━━━ MATERIALS PROVIDED
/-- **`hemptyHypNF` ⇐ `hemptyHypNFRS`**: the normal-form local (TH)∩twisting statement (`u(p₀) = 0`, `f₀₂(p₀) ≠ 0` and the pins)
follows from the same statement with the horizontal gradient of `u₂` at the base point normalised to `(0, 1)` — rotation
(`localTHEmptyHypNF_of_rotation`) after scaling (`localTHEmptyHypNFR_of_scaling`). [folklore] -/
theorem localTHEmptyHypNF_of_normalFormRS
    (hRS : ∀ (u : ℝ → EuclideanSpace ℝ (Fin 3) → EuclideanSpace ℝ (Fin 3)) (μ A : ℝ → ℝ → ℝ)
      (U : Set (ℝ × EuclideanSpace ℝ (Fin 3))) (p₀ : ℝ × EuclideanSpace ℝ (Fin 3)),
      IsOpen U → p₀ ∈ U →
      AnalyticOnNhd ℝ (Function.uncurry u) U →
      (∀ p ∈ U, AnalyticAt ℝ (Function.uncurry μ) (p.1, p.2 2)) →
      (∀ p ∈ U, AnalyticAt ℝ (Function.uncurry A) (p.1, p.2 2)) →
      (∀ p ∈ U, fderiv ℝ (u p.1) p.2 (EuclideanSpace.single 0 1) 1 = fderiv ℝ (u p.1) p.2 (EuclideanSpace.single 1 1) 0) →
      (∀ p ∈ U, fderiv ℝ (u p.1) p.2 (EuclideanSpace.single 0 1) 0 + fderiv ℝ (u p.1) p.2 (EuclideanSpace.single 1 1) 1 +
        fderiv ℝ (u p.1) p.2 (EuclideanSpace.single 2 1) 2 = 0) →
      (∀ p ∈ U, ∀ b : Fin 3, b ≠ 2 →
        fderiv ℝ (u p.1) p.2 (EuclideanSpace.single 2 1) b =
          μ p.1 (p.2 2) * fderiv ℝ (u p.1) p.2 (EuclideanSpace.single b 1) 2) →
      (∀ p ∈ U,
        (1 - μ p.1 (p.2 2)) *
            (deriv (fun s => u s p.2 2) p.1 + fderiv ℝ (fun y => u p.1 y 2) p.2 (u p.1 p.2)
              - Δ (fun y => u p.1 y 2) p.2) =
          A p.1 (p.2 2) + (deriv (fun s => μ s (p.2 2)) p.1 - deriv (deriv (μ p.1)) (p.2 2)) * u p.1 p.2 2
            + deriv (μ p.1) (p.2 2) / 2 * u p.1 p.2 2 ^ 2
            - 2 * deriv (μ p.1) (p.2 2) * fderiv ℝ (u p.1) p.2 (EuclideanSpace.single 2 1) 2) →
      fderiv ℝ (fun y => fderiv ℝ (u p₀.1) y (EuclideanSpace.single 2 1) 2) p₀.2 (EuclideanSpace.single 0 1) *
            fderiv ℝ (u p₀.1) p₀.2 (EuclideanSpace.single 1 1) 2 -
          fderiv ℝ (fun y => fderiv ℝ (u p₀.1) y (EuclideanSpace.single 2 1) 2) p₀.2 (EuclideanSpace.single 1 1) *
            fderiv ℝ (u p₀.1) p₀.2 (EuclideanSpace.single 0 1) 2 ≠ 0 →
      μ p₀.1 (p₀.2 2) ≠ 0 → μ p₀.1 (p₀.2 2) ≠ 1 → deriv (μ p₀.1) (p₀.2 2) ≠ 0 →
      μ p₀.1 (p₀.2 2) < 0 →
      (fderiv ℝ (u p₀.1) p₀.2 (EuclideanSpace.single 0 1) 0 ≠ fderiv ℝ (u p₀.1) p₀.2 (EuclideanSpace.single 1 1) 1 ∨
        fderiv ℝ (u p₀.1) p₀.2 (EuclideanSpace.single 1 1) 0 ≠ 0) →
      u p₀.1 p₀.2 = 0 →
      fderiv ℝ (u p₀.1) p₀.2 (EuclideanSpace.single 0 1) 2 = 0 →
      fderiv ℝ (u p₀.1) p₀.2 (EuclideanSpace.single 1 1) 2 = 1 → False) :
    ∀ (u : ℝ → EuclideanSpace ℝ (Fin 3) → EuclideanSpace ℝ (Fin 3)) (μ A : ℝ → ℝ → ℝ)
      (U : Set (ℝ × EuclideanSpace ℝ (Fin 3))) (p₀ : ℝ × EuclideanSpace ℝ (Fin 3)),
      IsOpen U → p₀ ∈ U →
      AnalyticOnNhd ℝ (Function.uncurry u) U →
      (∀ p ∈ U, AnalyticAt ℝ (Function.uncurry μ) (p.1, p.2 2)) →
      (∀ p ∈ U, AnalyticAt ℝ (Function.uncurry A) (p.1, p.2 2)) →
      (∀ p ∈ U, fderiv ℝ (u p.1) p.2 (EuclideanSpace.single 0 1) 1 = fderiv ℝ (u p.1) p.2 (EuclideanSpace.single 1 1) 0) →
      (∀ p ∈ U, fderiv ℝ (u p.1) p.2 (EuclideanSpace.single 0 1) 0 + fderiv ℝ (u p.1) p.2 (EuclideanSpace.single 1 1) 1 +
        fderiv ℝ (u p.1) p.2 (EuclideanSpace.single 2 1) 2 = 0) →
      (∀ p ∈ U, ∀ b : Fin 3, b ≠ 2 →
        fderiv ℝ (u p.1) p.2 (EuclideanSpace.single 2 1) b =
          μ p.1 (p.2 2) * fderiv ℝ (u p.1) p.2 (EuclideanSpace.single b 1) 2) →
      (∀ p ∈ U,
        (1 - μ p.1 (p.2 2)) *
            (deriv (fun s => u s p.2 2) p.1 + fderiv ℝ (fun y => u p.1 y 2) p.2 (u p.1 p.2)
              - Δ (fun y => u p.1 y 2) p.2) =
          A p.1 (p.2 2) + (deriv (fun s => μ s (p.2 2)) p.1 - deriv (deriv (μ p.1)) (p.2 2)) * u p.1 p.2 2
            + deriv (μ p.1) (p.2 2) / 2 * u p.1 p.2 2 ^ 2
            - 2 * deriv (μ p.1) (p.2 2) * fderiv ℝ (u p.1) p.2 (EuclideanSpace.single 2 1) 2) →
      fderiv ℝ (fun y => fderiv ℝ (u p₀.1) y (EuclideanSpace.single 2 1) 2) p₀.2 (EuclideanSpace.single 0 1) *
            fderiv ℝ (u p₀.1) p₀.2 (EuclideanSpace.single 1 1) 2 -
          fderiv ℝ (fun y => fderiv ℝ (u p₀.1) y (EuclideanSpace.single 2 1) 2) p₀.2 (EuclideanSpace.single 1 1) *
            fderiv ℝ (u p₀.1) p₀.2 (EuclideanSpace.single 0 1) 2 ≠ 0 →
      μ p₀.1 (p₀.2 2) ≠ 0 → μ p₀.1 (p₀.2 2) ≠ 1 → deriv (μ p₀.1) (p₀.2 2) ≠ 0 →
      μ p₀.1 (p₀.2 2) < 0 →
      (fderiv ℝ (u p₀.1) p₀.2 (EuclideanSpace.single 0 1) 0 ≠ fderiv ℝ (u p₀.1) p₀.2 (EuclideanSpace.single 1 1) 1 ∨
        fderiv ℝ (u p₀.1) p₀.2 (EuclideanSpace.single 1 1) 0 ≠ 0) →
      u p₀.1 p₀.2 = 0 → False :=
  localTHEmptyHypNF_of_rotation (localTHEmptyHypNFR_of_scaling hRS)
━━━━━━
[WORK TO BE COMPLETED]: Copy the entries word for word. Leave nothing out.

[EXPECTED ANSWER]:
/-- **`hemptyHypNF` ⇐ `hemptyHypNFRS`**: the normal-form local (TH)∩twisting statement (`u(p₀) = 0`, `f₀₂(p₀) ≠ 0` and the pins)
follows from the same statement with the horizontal gradient of `u₂` at the base point normalised to `(0, 1)` — rotation
(`localTHEmptyHypNF_of_rotation`) after scaling (`localTHEmptyHypNFR_of_scaling`). [folklore] -/
theorem localTHEmptyHypNF_of_normalFormRS
    (hRS : ∀ (u : ℝ → EuclideanSpace ℝ (Fin 3) → EuclideanSpace ℝ (Fin 3)) (μ A : ℝ → ℝ → ℝ)
      (U : Set (ℝ × EuclideanSpace ℝ (Fin 3))) (p₀ : ℝ × EuclideanSpace ℝ (Fin 3)),
      IsOpen U → p₀ ∈ U →
      AnalyticOnNhd ℝ (Function.uncurry u) U →
      (∀ p ∈ U, AnalyticAt ℝ (Function.uncurry μ) (p.1, p.2 2)) →
      (∀ p ∈ U, AnalyticAt ℝ (Function.uncurry A) (p.1, p.2 2)) →
      (∀ p ∈ U, fderiv ℝ (u p.1) p.2 (EuclideanSpace.single 0 1) 1 = fderiv ℝ (u p.1) p.2 (EuclideanSpace.single 1 1) 0) →
      (∀ p ∈ U, fderiv ℝ (u p.1) p.2 (EuclideanSpace.single 0 1) 0 + fderiv ℝ (u p.1) p.2 (EuclideanSpace.single 1 1) 1 +
        fderiv ℝ (u p.1) p.2 (EuclideanSpace.single 2 1) 2 = 0) →
      (∀ p ∈ U, ∀ b : Fin 3, b ≠ 2 →
        fderiv ℝ (u p.1) p.2 (EuclideanSpace.single 2 1) b =
          μ p.1 (p.2 2) * fderiv ℝ (u p.1) p.2 (EuclideanSpace.single b 1) 2) →
      (∀ p ∈ U,
        (1 - μ p.1 (p.2 2)) *
            (deriv (fun s => u s p.2 2) p.1 + fderiv ℝ (fun y => u p.1 y 2) p.2 (u p.1 p.2)
              - Δ (fun y => u p.1 y 2) p.2) =
          A p.1 (p.2 2) + (deriv (fun s => μ s (p.2 2)) p.1 - deriv (deriv (μ p.1)) (p.2 2)) * u p.1 p.2 2
            + deriv (μ p.1) (p.2 2) / 2 * u p.1 p.2 2 ^ 2
            - 2 * deriv (μ p.1) (p.2 2) * fderiv ℝ (u p.1) p.2 (EuclideanSpace.single 2 1) 2) →
      fderiv ℝ (fun y => fderiv ℝ (u p₀.1) y (EuclideanSpace.single 2 1) 2) p₀.2 (EuclideanSpace.single 0 1) *
            fderiv ℝ (u p₀.1) p₀.2 (EuclideanSpace.single 1 1) 2 -
          fderiv ℝ (fun y => fderiv ℝ (u p₀.1) y (EuclideanSpace.single 2 1) 2) p₀.2 (EuclideanSpace.single 1 1) *
            fderiv ℝ (u p₀.1) p₀.2 (EuclideanSpace.single 0 1) 2 ≠ 0 →
      μ p₀.1 (p₀.2 2) ≠ 0 → μ p₀.1 (p₀.2 2) ≠ 1 → deriv (μ p₀.1) (p₀.2 2) ≠ 0 →
      μ p₀.1 (p₀.2 2) < 0 →
      (fderiv ℝ (u p₀.1) p₀.2 (EuclideanSpace.single 0 1) 0 ≠ fderiv ℝ (u p₀.1) p₀.2 (EuclideanSpace.single 1 1) 1 ∨
        fderiv ℝ (u p₀.1) p₀.2 (EuclideanSpace.single 1 1) 0 ≠ 0) →
      u p₀.1 p₀.2 = 0 →
      fderiv ℝ (u p₀.1) p₀.2 (EuclideanSpace.single 0 1) 2 = 0 →
      fderiv ℝ (u p₀.1) p₀.2 (EuclideanSpace.single 1 1) 2 = 1 → False) :
    ∀ (u : ℝ → EuclideanSpace ℝ (Fin 3) → EuclideanSpace ℝ (Fin 3)) (μ A : ℝ → ℝ → ℝ)
      (U : Set (ℝ × EuclideanSpace ℝ (Fin 3))) (p₀ : ℝ × EuclideanSpace ℝ (Fin 3)),
      IsOpen U → p₀ ∈ U →
      AnalyticOnNhd ℝ (Function.uncurry u) U →
      (∀ p ∈ U, AnalyticAt ℝ (Function.uncurry μ) (p.1, p.2 2)) →
      (∀ p ∈ U, AnalyticAt ℝ (Function.uncurry A) (p.1, p.2 2)) →
      (∀ p ∈ U, fderiv ℝ (u p.1) p.2 (EuclideanSpace.single 0 1) 1 = fderiv ℝ (u p.1) p.2 (EuclideanSpace.single 1 1) 0) →
      (∀ p ∈ U, fderiv ℝ (u p.1) p.2 (EuclideanSpace.single 0 1) 0 + fderiv ℝ (u p.1) p.2 (EuclideanSpace.single 1 1) 1 +
        fderiv ℝ (u p.1) p.2 (EuclideanSpace.single 2 1) 2 = 0) →
      (∀ p ∈ U, ∀ b : Fin 3, b ≠ 2 →
        fderiv ℝ (u p.1) p.2 (EuclideanSpace.single 2 1) b =
          μ p.1 (p.2 2) * fderiv ℝ (u p.1) p.2 (EuclideanSpace.single b 1) 2) →
      (∀ p ∈ U,
        (1 - μ p.1 (p.2 2)) *
            (deriv (fun s => u s p.2 2) p.1 + fderiv ℝ (fun y => u p.1 y 2) p.2 (u p.1 p.2)
              - Δ (fun y => u p.1 y 2) p.2) =
          A p.1 (p.2 2) + (deriv (fun s => μ s (p.2 2)) p.1 - deriv (deriv (μ p.1)) (p.2 2)) * u p.1 p.2 2
            + deriv (μ p.1) (p.2 2) / 2 * u p.1 p.2 2 ^ 2
            - 2 * deriv (μ p.1) (p.2 2) * fderiv ℝ (u p.1) p.2 (EuclideanSpace.single 2 1) 2) →
      fderiv ℝ (fun y => fderiv ℝ (u p₀.1) y (EuclideanSpace.single 2 1) 2) p₀.2 (EuclideanSpace.single 0 1) *
            fderiv ℝ (u p₀.1) p₀.2 (EuclideanSpace.single 1 1) 2 -
          fderiv ℝ (fun y => fderiv ℝ (u p₀.1) y (EuclideanSpace.single 2 1) 2) p₀.2 (EuclideanSpace.single 1 1) *
            fderiv ℝ (u p₀.1) p₀.2 (EuclideanSpace.single 0 1) 2 ≠ 0 →
      μ p₀.1 (p₀.2 2) ≠ 0 → μ p₀.1 (p₀.2 2) ≠ 1 → deriv (μ p₀.1) (p₀.2 2) ≠ 0 →
      μ p₀.1 (p₀.2 2) < 0 →
      (fderiv ℝ (u p₀.1) p₀.2 (EuclideanSpace.single 0 1) 0 ≠ fderiv ℝ (u p₀.1) p₀.2 (EuclideanSpace.single 1 1) 1 ∨
        fderiv ℝ (u p₀.1) p₀.2 (EuclideanSpace.single 1 1) 0 ≠ 0) →
      u p₀.1 p₀.2 = 0 → False :=
  localTHEmptyHypNF_of_rotation (localTHEmptyHypNFR_of_scaling hRS)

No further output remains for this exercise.